Şimdilik bu şekilde paste ettim. Türkçeleştireceğim. Post'u tagledim.

First of all we install mysql 5.5.21 before we start.

extract it /usr/local/mysql-5.5.21-linux2.6-x86_64/

then symlink it for ease to upgrade
ln -s mysql-5.5.21-linux2.6-x86_64/ mysql/
we go mysql/support-file/mysql.server and edit it and change base and data dir paths
on my case /sql is datapath and /usr/local/mysql/ is base path.



also /sql is a netapp volume over nfs with some snapshot capibilities enabled.

Note: without libaio you can not run mysql_install_db script.

then we run mysql_install_db script with base path as basedir of /usr/local/mysql/
then we resync the mysql/data/ with /sql. then just incase chown mysql.mysql /sql -R

then we are all set and ready.

/usr/local/mysql/suppor-files/mysql.server start and our mysql is up.

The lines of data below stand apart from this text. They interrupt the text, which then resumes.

import Summits.NavierStokesRegularity.NavierStokesRegularity.Theorems.OddMorawetzOddMorawetzLocalLiveReduction
import Summits.NavierStokesRegularity.NavierStokesRegularity.Theorems.OddMorawetzOddMorawetzLocalKernelEqSpan
import Summits.NavierStokesRegularity.NavierStokesRegularity.Theorems.OddMorawetzOddMorawetzLocalCertBridge
import Summits.NavierStokesRegularity.NavierStokesRegularity.Theorems.OddMorawetzOddMorawetzLocalIsoCert
import Summits.NavierStokesRegularity.NavierStokesRegularity.Theorems.OddMorawetzOddMorawetzLocalIsoTransfer
import Summits.NavierStokesRegularity.NavierStokesRegularity.Theorems.OddMorawetzOddMorawetzLocalCert3A
import Summits.NavierStokesRegularity.NavierStokesRegularity.Theorems.OddMorawetzOddMorawetzLocalCert3B
import Summits.NavierStokesRegularity.NavierStokesRegularity.Theorems.OddMorawetzOddMorawetzLocalCert3C
import Summits.NavierStokesRegularity.NavierStokesRegularity.Theorems.OddMorawetzOddMorawetzLocalCert3D
import HarnessLib

/-!
# Crux `OddMorawetzLocal` (stmt-NavierStokesRegularity-1376) — weight 3: reduction to the single live density `R`

Instantiation of `live_reduction` with the weight-3 data (`reps3`, `isoDesc3`, `blocks3`, `kcols3`, `cinv3`, prime
8191) and its kernel certificates (`cert3_*`): for an `O(3)`-fixed weight-3 coefficient vector `τ` there is a real `γ`
with `morawetzPairing 3 v τ = γ · morawetzPairing 3 v R` for every divergence-free Schwartz field `v`, where
`R = isoPolyF isoDesc3[0]` is the live density (the other 16 isotropic basis elements are divergences or ideal members).
Everything is proved; no definitions; no named facts.
-/

noncomputable section

set_option linter.dupNamespace false

namespace Summit.NavierStokesRegularity.NavierStokesRegularity.Theorems.OddMorawetz

open MeasureTheory Literature.Analysis.FluidPDE

/-- `8191` is prime (`2¹³ − 1`). -/
theorem certPrime3_prime : Nat.Prime certPrime3 := by unfold certPrime3; norm_num

/-- Descriptors `1 … 16` of the weight-3 isotropic basis are `null` or `ideal`. -/
theorem isoDesc3_kind (j : ℕ) (hj : 1 ≤ j) (hj' : j < 17) :
    (∃ sh mt, isoDesc3.getD j (.poly []) = IsoDesc.null sh mt) ∨ (∃ sh mt, isoDesc3.getD j (.poly []) = IsoDesc.ideal sh mt) := by
  have hlen : isoDesc3.length = 17 := cert3_sizes.2.2.1
  have hmem : isoDesc3.getD j (.poly []) ∈ isoDesc3.drop 1 := by
    rw [List.getD_eq_getElem _ _ (by omega)]
    refine List.mem_iff_getElem.2 ⟨j - 1, by simp [hlen]; omega, ?_⟩
    rw [List.getElem_drop]
    congr 1
    omega
  have h := cert3_iso_kinds
  rw [List.all_eq_true] at h
  have hq := h _ hmem
  revert hq
  cases isoDesc3.getD j (.poly []) with
  | dens sh m => simp
  | null sh m => exact fun _ => Or.inl ⟨sh, m, rfl⟩
  | ideal sh m => exact fun _ => Or.inr ⟨sh, m, rfl⟩
  | poly p => simp

/-- **Weight 3: the pairing of an `O(3)`-fixed coefficient vector is a multiple of the pairing of `R`.** -/
theorem weight_three_live (τ : V 3)
    (hfix : ∀ G ∈ Matrix.unitaryGroup (Fin 3) ℝ, (actMatrix 3 (G : Matrix (Fin 3) (Fin 3) ℝ)).mulVec τ = τ) :
    ∃ γ : ℝ, ∀ v, IsSchwartzField v → VectorCalculus.IsDivFree v →
      morawetzPairing 3 v τ =
        γ * morawetzPairing 3 v (fun i => ((vecOf 3 (isoPolyF (isoDesc3.getD 0 (.poly []))) i : ℤ) : ℝ)) := by
  haveI : Fact (Nat.Prime certPrime3) := ⟨certPrime3_prime⟩
  obtain ⟨hidx, hreps, hiso, -, -, hrows, -, hkc, hci⟩ := cert3_sizes
  -- representatives are basis monomials
  have hr : ∀ m ∈ reps3, m ∈ idx 3 := by
    have h := cert3_reps_mem
    rw [List.all_eq_true] at h
    exact fun m hm => of_decide_eq_true (h m hm)
  -- orbit-sum identities from the nine e1Check chunks
  have he := he_of_e1Check_cover 3 reps3 (fun i hi => by
    rw [hidx] at hi
    have h9 : i / 100 < 9 := by omega
    interval_cases h : i / 100
    · exact ⟨0, 100, by omega, by omega, cert3_e1_0⟩
    · exact ⟨100, 100, by omega, by omega, cert3_e1_1⟩
    · exact ⟨200, 100, by omega, by omega, cert3_e1_2⟩
    · exact ⟨300, 100, by omega, by omega, cert3_e1_3⟩
    · exact ⟨400, 100, by omega, by omega, cert3_e1_4⟩
    · exact ⟨500, 100, by omega, by omega, cert3_e1_5⟩
    · exact ⟨600, 100, by omega, by omega, cert3_e1_6⟩
    · exact ⟨700, 100, by omega, by omega, cert3_e1_7⟩
    · exact ⟨800, 31, by omega, by omega, cert3_e1_8⟩)
  -- derivation kills / reconstruction of the isotropic basis (two chunks each)
  have hsplit : ∀ q ∈ isoDesc3, q ∈ isoDesc3.take 8 ∨ q ∈ isoDesc3.drop 8 := fun q hq => by
    rw [← List.take_append_drop 8 isoDesc3, List.mem_append] at hq
    exact hq
  have hder : ∀ q ∈ isoDesc3, derKillsF lieZ (isoPolyF q) = true := by
    intro q hq
    rcases hsplit q hq with h | h
    · have h0 := cert3_iso_der_0; rw [List.all_eq_true] at h0; exact h0 q h
    · have h1 := cert3_iso_der_1; rw [List.all_eq_true] at h1; exact h1 q h
  have hrec : ∀ q ∈ isoDesc3, orbitReconF reps3 (isoPolyF q) = true := by
    intro q hq
    rcases hsplit q hq with h | h
    · have h0 := cert3_iso_recon_0; rw [List.all_eq_true] at h0; exact h0 q h
    · have h1 := cert3_iso_recon_1; rw [List.all_eq_true] at h1; exact h1 q h
  -- the certified kernel of the derivation system
  have hI : 0 < (idx 3).length := by rw [hidx]; norm_num
  have hJ : 0 < reps3.length := by rw [hreps]; norm_num
  have hblk : ∀ β, β < blocks3.length →
      blockCheck 3 lieZ reps3 (blocks3.getD β ([], [], [])).1 (blocks3.getD β ([], [], [])).2.1
        (blocks3.getD β ([], [], [])).2.2 certPrime3 = true := by
    intro β hβ
    rw [cert3_ranges.2] at hβ
    interval_cases β
    · exact cert3_block_0
    · exact cert3_block_1
    · exact cert3_block_2
  have hB := certB_mul_eq_one 3 reps3 blocks3 kcols3 cinv3 17 certPrime3 23 hblk cert3_disjoint cert3_shape.1
    cert3_ranges.1 hrows hI hJ
  have hS := (iso_transfer 3 reps3 isoDesc3 17 hiso hder hrec).1
  have hC := isoCert_mul_eq_one 3 reps3 blocks3 isoDesc3 kcols3 cinv3 17 certPrime3 cert3_iso_cert cert3_ranges.1 hiso hJ
  have hcard : 23 + 17 = Fintype.card (Fin reps3.length) := by rw [Fintype.card_fin, hreps]
  have hker := kernel_eq_span_of_modular_certificate certPrime3 (aMatrix 3 reps3)
    (certIdx (certRows blocks3) (idx 3).length 23 hI) (certIdx (certCols blocks3) reps3.length 23 hJ)
    (certBd blocks3 certPrime3 23) hB (sVecD reps3 isoDesc3 17) hS (certIdx kcols3 reps3.length 17 hJ)
    (certCd cinv3 certPrime3 17) hC hcard
  -- descriptor facts
  have hcan : ∀ q ∈ isoDesc3, ∀ t ∈ isoPolyF q, t.2 ∈ idx 3 := by
    have h := cert3_iso_canonical
    rw [List.all_eq_true] at h
    exact fun q hq => mem_idx_of_canonical_check 3 (isoPolyF q) (h q hq)
  have hflux : ∀ sh mt, IsoDesc.null sh mt ∈ isoDesc3 →
      ∀ F ∈ [isoFlux sh mt 0, isoFlux sh mt 1, isoFlux sh mt 2], ∀ t ∈ F, ∀ u ∈ t.2, u.2.length ≤ 3 := by
    intro sh mt hq F hF t ht u hu
    have h := cert3_iso_fluxord
    rw [List.all_eq_true] at h
    have h1 := h _ hq
    simp only [List.all_eq_true, decide_eq_true_eq] at h1
    exact h1 F hF t ht u hu
  have hideal : ∀ sh mt, IsoDesc.ideal sh mt ∈ isoDesc3 → nfKillsF (isoPolyF (.ideal sh mt)) = true := by
    intro sh mt hq
    have h := cert3_iso_ideal
    rw [List.all_eq_true] at h
    exact h _ hq
  obtain ⟨γ, hγ⟩ := live_reduction 3 τ hfix reps3 hr he isoDesc3 17 hiso hrec hker 1
    (fun j hj hj' => isoDesc3_kind j hj hj') hcan hflux hideal
  refine ⟨γ 0, fun v hv hdv => ?_⟩
  rw [hγ v hv hdv, Fin.sum_univ_succ]
  simp only [Fin.val_zero, Nat.lt_one_iff, if_true, Fin.val_succ, Nat.add_one_ne_zero, if_false,
    Finset.sum_const_zero, add_zero]

end Summit.NavierStokesRegularity.NavierStokesRegularity.Theorems.OddMorawetz

end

Just incase there will be alot of records on snorby so since we want fast results. I use a heavy ram intensive machine with big innodb pool size (64 gig ram machine)

configuration below.

/etc/my.cnf
----------------------
[client]
port            = 3306
socket          = /sql/mysql.sock
default-character-set=latin5

[mysqld]
port            = 3306
socket          = /sql/mysql.sock
server-id       = 1140

skip-name-resolve
skip-slave

log-error=/sql/mysqld.log
pid-file=/sql/mysqld.pid
log-slow-queries=/sql/mysqld-slow.log
long_query_time=7

# Slave Relay Log Files Related:
relay-log=/sql/mysqld-relay-bin
relay-log-index=/sql/mysqld-relay-bin.index
relay-log-info-file=/sql/relay-log.info

expire_logs_days=15
#skip-locking
key_buffer = 8384M
max_allowed_packet = 5M
table_cache = 1024
sort_buffer_size = 2M
read_buffer_size = 2M
read_rnd_buffer_size = 8M
myisam_sort_buffer_size = 14M
thread_cache_size = 128
query_cache_size = 32M
thread_concurrency = 8
wait_timeout = 720

character-set-server=latin5

#binlog-do-db=mydating
#binlog-do-db=search
#log_bin_trust_function_creators = 1;

log-bin=mysql-bin
innodb_file_per_table

max_heap_table_size=512M
max_connect_errors=10000
max_connections=512

#default-character-set=latin5

default-storage-engine=INNODB
max_relay_log_size=100000000
innodb_buffer_pool_size=38000M
innodb_additional_mem_pool_size=25M
innodb_log_file_size = 768M
old_password=1
#innodb_force_recovery = 4

[mysqldump]
quick
max_allowed_packet = 16M

[mysql]
no-auto-rehash

[isamchk]
key_buffer = 256M
sort_buffer_size = 256M
read_buffer = 2M
write_buffer = 2M

[myisamchk]
key_buffer = 256M
sort_buffer_size = 256M
read_buffer = 2M
write_buffer = 2M

[mysqlhotcopy]
interactive-timeout
-------------------

Since i use ubuntu my example goes with it. We install packages and dependencies below

apt-get install apache2 ruby libzlib-ruby rdoc 
irb rubygems rails eruby libapache2-mod-fcgid libfcgi-ruby1.8 
libmysql-ruby libdbd-mysql-ruby1.8 libapache2-mod-passenger git-core
 
then we can install snort apt-get install snort
 
after this we go for config snort /etc/snort/database.conf
 
#The idea is here. Snort logging format change so we have to use it barnyard2 to
make it understandable and add to db, so barnyard2 converts is to elligable format
and adds to mysql. Then snorby is going to analyze it and statistically shows it.
 
On our case with mysql path for includes so we give as /usr/local/mysql
We extract the barnyard2 and start to install.
./configure --with-mysql=/usr/local/mysql ; make ; make install
after installation we go for database config file of snort and comment the old line 
and add below line for unified2 log out put. Plan is snort puts output, barnyard2
reads this output and inserts it into db. 
 
output unified2: filename snort.out, limit 128
 
restart snort service or start it.  
 
then for barnyard2 config add this line below the configuration. follow the example and explanations in the config file. Easily can find it.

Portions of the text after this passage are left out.